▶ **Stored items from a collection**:
◆ ◆ ◆ ◆ ◆

import Summits.BirchSwinnertonDyer.BirchSwinnertonDyer.Theorems.KatoDescentTamePotSupersingularTameLowerVisibilityNn
import Summits.BirchSwinnertonDyer.BirchSwinnertonDyer.Theorems.Rank2ObservatoryKernelWalker
import Summits.BirchSwinnertonDyer.Rank1Residual.X4.VisibilityRankOneFreePlaces
import Summits.BirchSwinnertonDyer.Rank1Residual.GaloisImage.PadicTwistClassDecider
import Literature.NumberTheory.GaloisRepresentations.LocalH2VanishingTrivialModule
import Literature.NumberTheory.GaloisRepresentations.TateLevelOneLocalGenerators
import HarnessLib

/-!
# Route `KatoDescentTamePotSupersingular` (rung K8-t′, cell `bsd-potss`), open core `TameLowerIntrinsicNonCM`
# (item stmt-BirchSwinnertonDyer-19618), registered stub `stub_intr_kuriharaCerts_offSeed` — the Kurihara lane's RESIDUE at
# `p = 5`, L₀ PER CLASS by VISIBILITY — FILE 02 of 2: `492450fq1` (free place `2`) and `201150f1` (free place `149`)
# (a `--supports … --as helper` file; seat `bsd-potss-k8t-c2` generation 8)

PARTITION (D-0054, cell bsd-potss): EXCLUDED-DOMAIN non-CM additive `p` · B4 (t′) (`e ∈ {3,4,6}`), `r_an = 0`, LOWER half
L₀ — harvests-a-certificate (visibility, free-place count) on two rows of the Kurihara lane's residue; closes NONE;
shrinks-literal none; books nothing.  Continuation of `…TameLowerVisibilityOffSeed01.lean` (independent module: FILE 01 is not imported; same seat, same kit job j262735,
same roads; its module docstring has the table of the four rows, the roads, the kernel / binder split and the honest label,
all of which apply verbatim here):

| `W` (target, `#Ш_an = 25`, tors `1`, Kodaira at `5`) | `F` (rank `2`, kernel) | `S` | free place (kind (iii′)) |
|---|---|---|---|
| `492450fq1` `[1,1,1,-1336180553513,-594487844304328969]` (`IV*`) | `492450es1` `[1,1,1,-12888,5812281]` | `{2,3,5,7,67}` | `2` (both `I₅`) |
| `201150f1` `[1,-1,1,-115603241180,-15128723997763553]` (`IV*`) | `201150c1` `[1,-1,1,-28055,3766447]` | `{2,3,5,149}` | `149` (`I₂` / `I₁`, both non-split) |

Road: `X4.exists_sha_ne_zero_of_congr_of_rank_add_of_freePlaces` (x11c gen 25) — kind (i) places by x10b's decider
`fiveTorsionCheckAt` (kernel), the one kind-(iii′) place by p17's `sqFlagAt` / the `j`-denominator test / `5 ∤ w(w−1)` (kernel),
FREE by Tate's uniformisation (binder `hU2`); `2 ≤ rank F` by the rank-≥2 observatory's certificate check (kernel); then
Cassels–Tate (`hCT`) + GZK (`hGZK`).  BINDERS: `hCT`, `hGZK`, `hU2`, Cremona's `r_an = 0` / `#Ш_an`, and `θ : F[5] ⥲ W[5]`
(Kraus–Oesterlé two-engine evidence, kit j262735).  HONEST LABEL: per-class certificates; the stub and the item stay OPEN
(class-wide = Kato Conj. 12.10 at an additive potentially supersingular prime); nothing booked; BSD is not proved by any of this.

References: [CremonaMazur2000] §3, Table 1; [AgasheStein2002] Thm. 3.1; [KrausOesterle1992] Prop. 4; [SilvermanAEC2009]
VII.3.1(b), VII.5 Prop. 5.1(a), VIII.6.7, X.4.14; [SilvermanATAEC1994] V Lemma 5.2 (c), Thm. 5.3, Cor. 5.4; [Mazur1978]
Prop. 6.3; [Kato2004Asterisque] Conj. 12.10; [Kurihara2014b] Thm. B; [Cremona2006] Table 1.
-/
set_option autoImplicit false
-- sibling precedent (`KatoDescentTamePotSupersingularTameLowerVisibilityNn.lean`): the directory name repeats the summit name
set_option linter.dupNamespace false

noncomputable section

open scoped Classical

open WeierstrassCurve Literature.NumberTheory.EllipticCurves
  Literature.NumberTheory.EllipticCurves.Rank1Residual
  Literature.NumberTheory.EllipticCurves.Rank1Residual.Typed
  Literature.NumberTheory.EllipticCurves.Rank1Residual.X11RankOneCertificates
  Summit.BirchSwinnertonDyer.BirchSwinnertonDyer.Rank1Residual.IntModel
  Summit.BirchSwinnertonDyer.BirchSwinnertonDyer.Rank1Residual.X11RankOne
  Summit.BirchSwinnertonDyer.BirchSwinnertonDyer.Rank2Observatory
  Summit.BirchSwinnertonDyer.Rank1Residual.X11b
  Summit.BirchSwinnertonDyer.Rank1Residual.GaloisImage
  Summit.BirchSwinnertonDyer.Rank1Residual.Supersingular
  Summit.BirchSwinnertonDyer.Rank1Residual.Supersingular.LocalOddTorsion
open NumberField IsDedekindDomain Rat.HeightOneSpectrum

namespace Summit.BirchSwinnertonDyer.BirchSwinnertonDyer.Theorems.KTVis

/-! ## §0 Private local copies of FILE 01's plumbing (so that this file does not import FILE 01; proofs verbatim) -/

/-- Local copy of FILE 01's `mem_placesOfList_iff`. [folklore] -/
private theorem mem_placesOfList_iff' {L : List ℕ} (hL : ∀ r ∈ L, r.Prime) (w : HeightOneSpectrum (𝓞 ℚ)) :
    w ∈ (L.filterMap fun r ↦ if h : r.Prime then some ((primesEquiv (R := 𝓞 ℚ)).symm ⟨r, h⟩) else none).toFinset ↔
      (primesEquiv w : ℕ) ∈ L := by
  rw [List.mem_toFinset, List.mem_filterMap]
  constructor
  · rintro ⟨r, hr, hrw⟩
    rw [dif_pos (hL r hr), Option.some.injEq] at hrw
    rw [← hrw, Equiv.apply_symm_apply]; exact hr
  · intro hw
    refine ⟨(primesEquiv w : ℕ), hw, ?_⟩
    rw [dif_pos (primesEquiv w).2]; simp

/-- Local copy of FILE 01's `good_outside_placesOfList`. [cite: SilvermanAEC2009, VII.5 Prop. 5.1(a)] -/
private theorem good_outside_placesOfList' {L : List ℕ} (hL : ∀ r ∈ L, r.Prime) (h5 : 5 ∈ L)
    (a₁ a₂ a₃ a₄ a₆ b₁ b₂ b₃ b₄ b₆ : ℤ)
    (hΔE : ∀ r : ℕ, r.Prime → (r : ℤ) ∣ (⟨a₁, a₂, a₃, a₄, a₆⟩ : WeierstrassCurve ℤ).Δ → r ∈ L)
    (hΔF : ∀ r : ℕ, r.Prime → (r : ℤ) ∣ (⟨b₁, b₂, b₃, b₄, b₆⟩ : WeierstrassCurve ℤ).Δ → r ∈ L)
    (W F : WeierstrassCurve ℚ) (hWeq : W = ⟨a₁, a₂, a₃, a₄, a₆⟩) (hFeq : F = ⟨b₁, b₂, b₃, b₄, b₆⟩) :
    ∀ w : HeightOneSpectrum (𝓞 ℚ),
      w ∉ (L.filterMap fun r ↦ if h : r.Prime then some ((primesEquiv (R := 𝓞 ℚ)).symm ⟨r, h⟩) else none).toFinset →
      W.HasGoodReductionAt w ∧ F.HasGoodReductionAt w ∧ ((5 : ℕ) : 𝓞 ℚ) ∉ w.asIdeal := by
  intro w hwS
  have hwL : (primesEquiv w : ℕ) ∉ L := fun h ↦ hwS ((mem_placesOfList_iff' hL w).mpr h)
  have hqp : (primesEquiv w : ℕ).Prime := (primesEquiv w).2
  refine ⟨?_, ?_, natCast_not_mem_of_primesEquiv_ne w Fact.out fun h ↦ hwL (h ▸ h5)⟩
  · rw [hWeq]
    exact hasGoodReductionAt_mk_of_primesEquiv _ _ _ _ _ w rfl fun h ↦ hwL (hΔE _ hqp (by exact_mod_cast h))
  · rw [hFeq]
    exact hasGoodReductionAt_mk_of_primesEquiv _ _ _ _ _ w rfl fun h ↦ hwL (hΔF _ hqp (by exact_mod_cast h))

/-- Local copy of FILE 01's `missingLower5_of_visible`. [cite: SilvermanAEC2009, Thm. X.4.14] -/
private theorem missingLower5_of_visible' (hCT : exists_casselsTate_pairing (K := ℚ))
    (hGZK : rank_eq_analyticRank_of_analyticRank_le_one)
    (W : WeierstrassCurve ℚ) [W.IsElliptic] (hr0 : W.analyticRank = 0) {q : ℚ} (hq : shaAn W = (q : ℂ))
    (hv : padicValRat 5 q ≤ 2) (hc : ∃ c : W.sha, c ≠ 0 ∧ (5 : ℕ) • c = 0) : MissingLowerBoundAt W 5 := by
  haveI : Fact (Nat.Prime 5) := ⟨by norm_num⟩
  have hfinSha : W.ShaFinite := (hGZK W (by rw [hr0]; norm_num)).2
  exact missingLowerBoundAt_of_casselsTate_of_pow_dvd W 5 hCT hfinSha hq (k := 1) (by simpa using hv)
    (by simpa using dvd_shaOrder_of_exists_torsion W 5 hc)

/-! ## §4 `492450fq1 @ 5` ← the rank-`2` curve `492450es1`; the place `2` FREE (kind (iii′)) -/

/-- **`2 ≤ rank_ℤ F(ℚ)` for `F = 492450es1` in the kernel**: the rank-≥2 observatory's certificate row (walker list W98a6, segment 2:
points `(-15, 2457)`, `(1385, 50757)` (the certificate uses `-(1385, 50757) = (1385, -52143)`), sum `(111, 2345)`, killers `(11, 15)`, `(19, 19)`, `t = 1`, witnesses at `17, 31, 17`) re-checked here by ONE `decide +kernel` of `Cert.check`.
[cite: SilvermanAEC2009, Thm. VIII.6.7] [cite: Cremona2006, Table 1 (label 492450es1)] -/
theorem two_le_rank_c492450es1 :
    2 ≤ ((⟨1, 1, 1, -12888, 5812281⟩ : WeierstrassCurve ℤ).map (Int.castRingHom ℚ)).mordellWeilRank :=
  two_le_mordellWeilRank_of_certCheck _
    (.odd ⟨-15, 2457, 1385, -52143, 111, 2345, [(11, 15), (19, 19)], 1, 17, 31, 17, 2, 9, 21, 30, 9, 16⟩)
    (by decide +kernel)

/-- **Kind (iii′) at the place of `2` for `492450fq1 ~ 492450es1`, `p = 5`, in the kernel** (both `I₅` at `2`): both
`j`-invariants have `2 ∣ den` (`j(W) = 5740779654215124531731038137505/49901157589270719559968`, `j(F) = -5151505/315168`), the twist classes
`γ = −c₄/c₆` agree up to a square in `ℚ₂` (`γ(W)/γ(F) = -245520395270947/241993416498416501`, a `2`-adic unit with
`sqFlagAt 2 (N·D) 0 = true`), and `μ₅(ℚ₂) = 1` (`5 ∤ 2`, `5 ∤ 1`). [cite: SilvermanATAEC1994, Ch. V Lemma 5.2 (c), Thm. 5.3, Cor. 5.4]
[cite: NeukirchANT1999, II §5 Prop. (5.3) and (5.7)] -/
theorem kindIIIPrime_v492450fq1_at2 (W W' : WeierstrassCurve ℚ) [W.IsElliptic] [W'.IsElliptic]
    (hW : W = ⟨1, 1, 1, -1336180553513, -594487844304328969⟩) (hW' : W' = ⟨1, 1, 1, -12888, 5812281⟩)
    {v : HeightOneSpectrum (𝓞 ℚ)} (hv : (primesEquiv v : ℕ) = 2) :
    1 < v.valuation ℚ W.j ∧ 1 < v.valuation ℚ W'.j ∧
      (∃ r : v.adicCompletion ℚ, algebraMap ℚ (v.adicCompletion ℚ) (-(W.c₄ / W.c₆)) =
        r ^ 2 * algebraMap ℚ (v.adicCompletion ℚ) (-(W'.c₄ / W'.c₆))) ∧
      (∀ ζ : v.adicCompletion ℚ, ζ ^ 5 = 1 → ζ = 1) := by
  haveI : Fact (Nat.Prime 2) := ⟨by norm_num⟩
  haveI : Fact (Nat.Prime 5) := ⟨by norm_num⟩
  have hj : W.j = 5740779654215124531731038137505 / 49901157589270719559968 := by
    rw [WeierstrassCurve.j_eq_c₄_pow_three_div_Δ]; subst hW
    norm_num [WeierstrassCurve.c₄, WeierstrassCurve.Δ, WeierstrassCurve.b₂, WeierstrassCurve.b₄,
      WeierstrassCurve.b₆, WeierstrassCurve.b₈]
  have hj' : W'.j = -5151505 / 315168 := by
    rw [WeierstrassCurve.j_eq_c₄_pow_three_div_Δ]; subst hW'
    norm_num [WeierstrassCurve.c₄, WeierstrassCurve.Δ, WeierstrassCurve.b₂, WeierstrassCurve.b₄,
      WeierstrassCurve.b₆, WeierstrassCurve.b₈]
  have hA : -(W.c₄ / W.c₆) = -10471292501 / 83859104727174035 := by
    subst hW
    norm_num [WeierstrassCurve.c₄, WeierstrassCurve.c₆, WeierstrassCurve.b₂, WeierstrassCurve.b₄,
      WeierstrassCurve.b₆]
  have hB : -(W'.c₄ / W'.c₆) = 101 / 820645 := by
    subst hW'
    norm_num [WeierstrassCurve.c₄, WeierstrassCurve.c₆, WeierstrassCurve.b₂, WeierstrassCurve.b₄,
      WeierstrassCurve.b₆]
  refine ⟨TwistedKummer.one_lt_valuation_of_eq_of_dvd_den v hv hj (by norm_num) (by decide +kernel),
    TwistedKummer.one_lt_valuation_of_eq_of_dvd_den v hv hj' (by norm_num) (by decide +kernel), ?_, ?_⟩
  · rw [hA, hB]
    exact LocalTorsion3At.exists_eq_sq_mul_of_sqFlagAt v hv (by norm_num) (D := 241993416498416501)
      (by norm_num) (N := -245520395270947) (by norm_num) (w := 0) (by norm_num) (by decide +kernel)
      (by decide +kernel)
  · have hcard : Literature.NumberTheory.GaloisRepresentations.IsNonarchimedeanLocalField.residueFieldCard
        (v.adicCompletion ℚ) = 2 :=
      Literature.NumberTheory.GaloisRepresentations.residueFieldCard_adicCompletion_rat 2 v hv
    exact Literature.NumberTheory.GaloisRepresentations.forall_pow_eq_one_imp_eq_one_of_not_dvd
      (F := v.adicCompletion ℚ) (p := 5) (by rw [hcard]; norm_num) (by rw [hcard]; norm_num)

◆ ◆ ◆ ◆ ◆

▶ **Work instructions**:
The required output is every line above from the one with "rw [List.mem_toFinset, List.mem_filterMap]" down to the one with "w ∉ (L.filterMap", restated word for word, ends included.

▶ **Written answer**:
  rw [List.mem_toFinset, List.mem_filterMap]
  constructor
  · rintro ⟨r, hr, hrw⟩
    rw [dif_pos (hL r hr), Option.some.injEq] at hrw
    rw [← hrw, Equiv.apply_symm_apply]; exact hr
  · intro hw
    refine ⟨(primesEquiv w : ℕ), hw, ?_⟩
    rw [dif_pos (primesEquiv w).2]; simp

/-- Local copy of FILE 01's `good_outside_placesOfList`. [cite: SilvermanAEC2009, VII.5 Prop. 5.1(a)] -/
private theorem good_outside_placesOfList' {L : List ℕ} (hL : ∀ r ∈ L, r.Prime) (h5 : 5 ∈ L)
    (a₁ a₂ a₃ a₄ a₆ b₁ b₂ b₃ b₄ b₆ : ℤ)
    (hΔE : ∀ r : ℕ, r.Prime → (r : ℤ) ∣ (⟨a₁, a₂, a₃, a₄, a₆⟩ : WeierstrassCurve ℤ).Δ → r ∈ L)
    (hΔF : ∀ r : ℕ, r.Prime → (r : ℤ) ∣ (⟨b₁, b₂, b₃, b₄, b₆⟩ : WeierstrassCurve ℤ).Δ → r ∈ L)
    (W F : WeierstrassCurve ℚ) (hWeq : W = ⟨a₁, a₂, a₃, a₄, a₆⟩) (hFeq : F = ⟨b₁, b₂, b₃, b₄, b₆⟩) :
    ∀ w : HeightOneSpectrum (𝓞 ℚ),
      w ∉ (L.filterMap fun r ↦ if h : r.Prime then some ((primesEquiv (R := 𝓞 ℚ)).symm ⟨r, h⟩) else none).toFinset →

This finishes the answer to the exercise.